EtherFi a progressivement étendu son champ d’action. D’abord concentré sur le restaking d’ETH, le protocole articule désormais son modèle économique autour de trois axes distincts : Stake, Liquid et Cash. Chaque pilier contribue à sa stratégie d’expansion et à sa diversification des revenus.

Stake : la base du modèle

Le premier levier de revenus repose sur le jalonnement. EtherFi prélève une commission sur les rendements générés par les actifs stakés via sa plateforme. Ces revenus incluent plusieurs composantes : les récompenses issues du Proof-of-Stake d’Ethereum, les incitations liées au restaking via EigenLayer, la participation à la technologie DVT (Distributed Validator Technology), ainsi que les rendements générés par certains actifs du monde réel (RWA).

Chaque source est corrélée à la nature de l’actif, aux conditions de marché et à la valeur totale verrouillée. D’après les estimations internes, cette activité devrait représenter environ 26 millions de dollars de revenus en 2025 dans le scénario central du projet.

Estimations d’EtherFi

Liquid : les produits à rendement différencié

Le deuxième pilier, baptisé Liquid, repose sur une logique de coffres-forts (vaults) à rendement optimisé.
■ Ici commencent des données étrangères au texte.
import Summits.BirchSwinnertonDyer.BirchSwinnertonDyer.Theorems.ResidualThetaTransportAtTwoThetaLayerLambdaCongruenceAtTwoDoubling
import Literature.NumberTheory.EllipticCurves.HasseWeilGoodReductionFrobenius
import Literature.NumberTheory.EllipticCurves.IsogenyFrobeniusTraceProofs
import Literature.NumberTheory.EllipticCurves.ModularityVersionApProofs
import Literature.NumberTheory.GaloisRepresentations.ArtinDirichletCoefficients
import Literature.NumberTheory.EllipticCurves.Rank1Residual.Predicates
import Literature.NumberTheory.Automorphic.Sweep1
import HarnessLib

/-!
# Crux `ThetaLayerLambdaCongruenceAtTwo` (stmt-BirchSwinnertonDyer-20688, route ResidualThetaTransportAtTwo), line
# `birth`: `S₀`-MONOTONICITY of the integral congruence (H♮) — it suffices to prove (H♮) for the MINIMAL admissible
# depletion set `S₀ = bad(W) ∪ primes(M)` (width prover bsd-wall-rtt-p3-w2 g0; `--supports stmt-BirchSwinnertonDyer-20688
# --as helper`; closes nothing)

HONEST FRAMING. THEOREMS ONLY; the research input (H♮ on minimal `S₀`) is an explicit hypothesis spelled inline;
nothing about any curve or form is asserted; BSD is not proved by any of this.

WHAT. Stub (H♮) `stub_depletedLayerCongruenceTwo` of skeleton v4 (sha16 2c76043589650c55) asks, for EVERY admissible
`S₀` (odd places containing the bad places of `W` and the primes of `M`), at a cohomological period and for large even
`n`, for a scalar `a` with `‖C a·Θ^{S₀}_n(W) − Θ^{S₀}_n(g;Ω)‖_sup < ‖2‖₂`. THIS FILE: (H♮) for the MINIMAL admissible set
already gives (H♮) for all of them (`stub_depletedLayerCongruenceTwo_of_minimal`), with the SAME `a` and the SAME `n₀`.
Reason (§1–§2): an admissible `S₁` is `S₀ ⊔ T` with `S₀ = {v ∈ S₁ : v bad or ℓ_v ∣ M}` minimal admissible and `T` made
of GOOD places `v` with `ℓ_v ∤ 2M`; for `v ∈ T` the two Euler polynomials are `1 − a_ℓ(W)X + ℓX²`
(`localPolynomialAt_of_hasGoodReductionAt`, `q_v = ℓ_v`) and `1 − ι a_ℓ(g) X + ℓ X²`, congruent coefficientwise by the
crux's `hcong` (`ℓ ∤ 2·M·N_W` as `ℓ ∤ N_W ⟺` good, `dvd_conductorNorm_iff`), so the extra depletion factors `E_W`, `E_g`
are integral with `‖E_W − E_g‖_sup < 1`; and since `Θ^{S₁} = (Θ^{S₀}·E) mod ω_n` on each side,
`C a·Θ^{S₁}_W − Θ^{S₁}_g ≡ (C a·Θ^{S₀}_W − Θ^{S₀}_g)·E_W + Θ^{S₀}_g·(E_W − E_g) (mod ω_n)` has sup norm
`< max(‖2‖·1, ‖2‖·1) = ‖2‖` (ultrametric; `‖Θ^{S₀}_g‖_sup ≤ ‖2‖₂` by the `Δ`-doubling, `supNorm_depletedPartnerLayer_le`;
reduction modulo the integral monic `ω_n` does not increase the sup norm). So the research content of (H♮) is the
single congruence at `S₀ = bad(W) ∪ primes(M)` — Greenberg–Vatsal's `Σ₀` (§1, display (10)).

References: [GreenbergVatsal2000] §1 (display (8)–(10)), Prop. (2.4); [DiamondShurman2005] §8.3 (`p ∣ N_E` iff bad);
[SilvermanAEC2009] C.§16 (`L_v = 1 − a_v T + q_v T²`).
-/

noncomputable section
Ces produits permettent à EtherFi de prélever des frais de gestion (entre 1,25 % et 2 %) tout en proposant aux utilisateurs une exposition à différents actifs : ETH, BTC ou encore USD. Les revenus proviennent de ces frais mais aussi de partenariats stratégiques et d’accords de partage de rendements avec d’autres acteurs de l’écosystème.

Selon la société, les vaults Liquid offrent en moyenne un rendement par dollar investi 2,5 à 3 fois supérieur à celui du staking classique. EtherFi estime que cette gamme pourrait générer environ 28 millions de dollars de revenus sur l’année 2025.

Estimations d’EtherFi

Cash : la brique bancaire de l’ensemble

Le troisième pilier constitue l’élément central de l’ambition d’EtherFi de devenir une banque décentralisée. Sous l’appellation “Cash”, le protocole regroupe une série de services financiers mêlant DeFi et infrastructures plus traditionnelles.

On y trouve une carte de paiement adossée à des stablecoins (956 cartes déjà actives), des rampes fiat en USD et EUR (via SWIFT, ACH et IBAN), des produits de crédit décentralisés s’appuyant sur Aave, ou encore un smart contract sans garde permettant d’éliminer les frais de gaz, y compris en multichaîne. Ces solutions sont pensées à la fois pour un usage grand public et professionnel.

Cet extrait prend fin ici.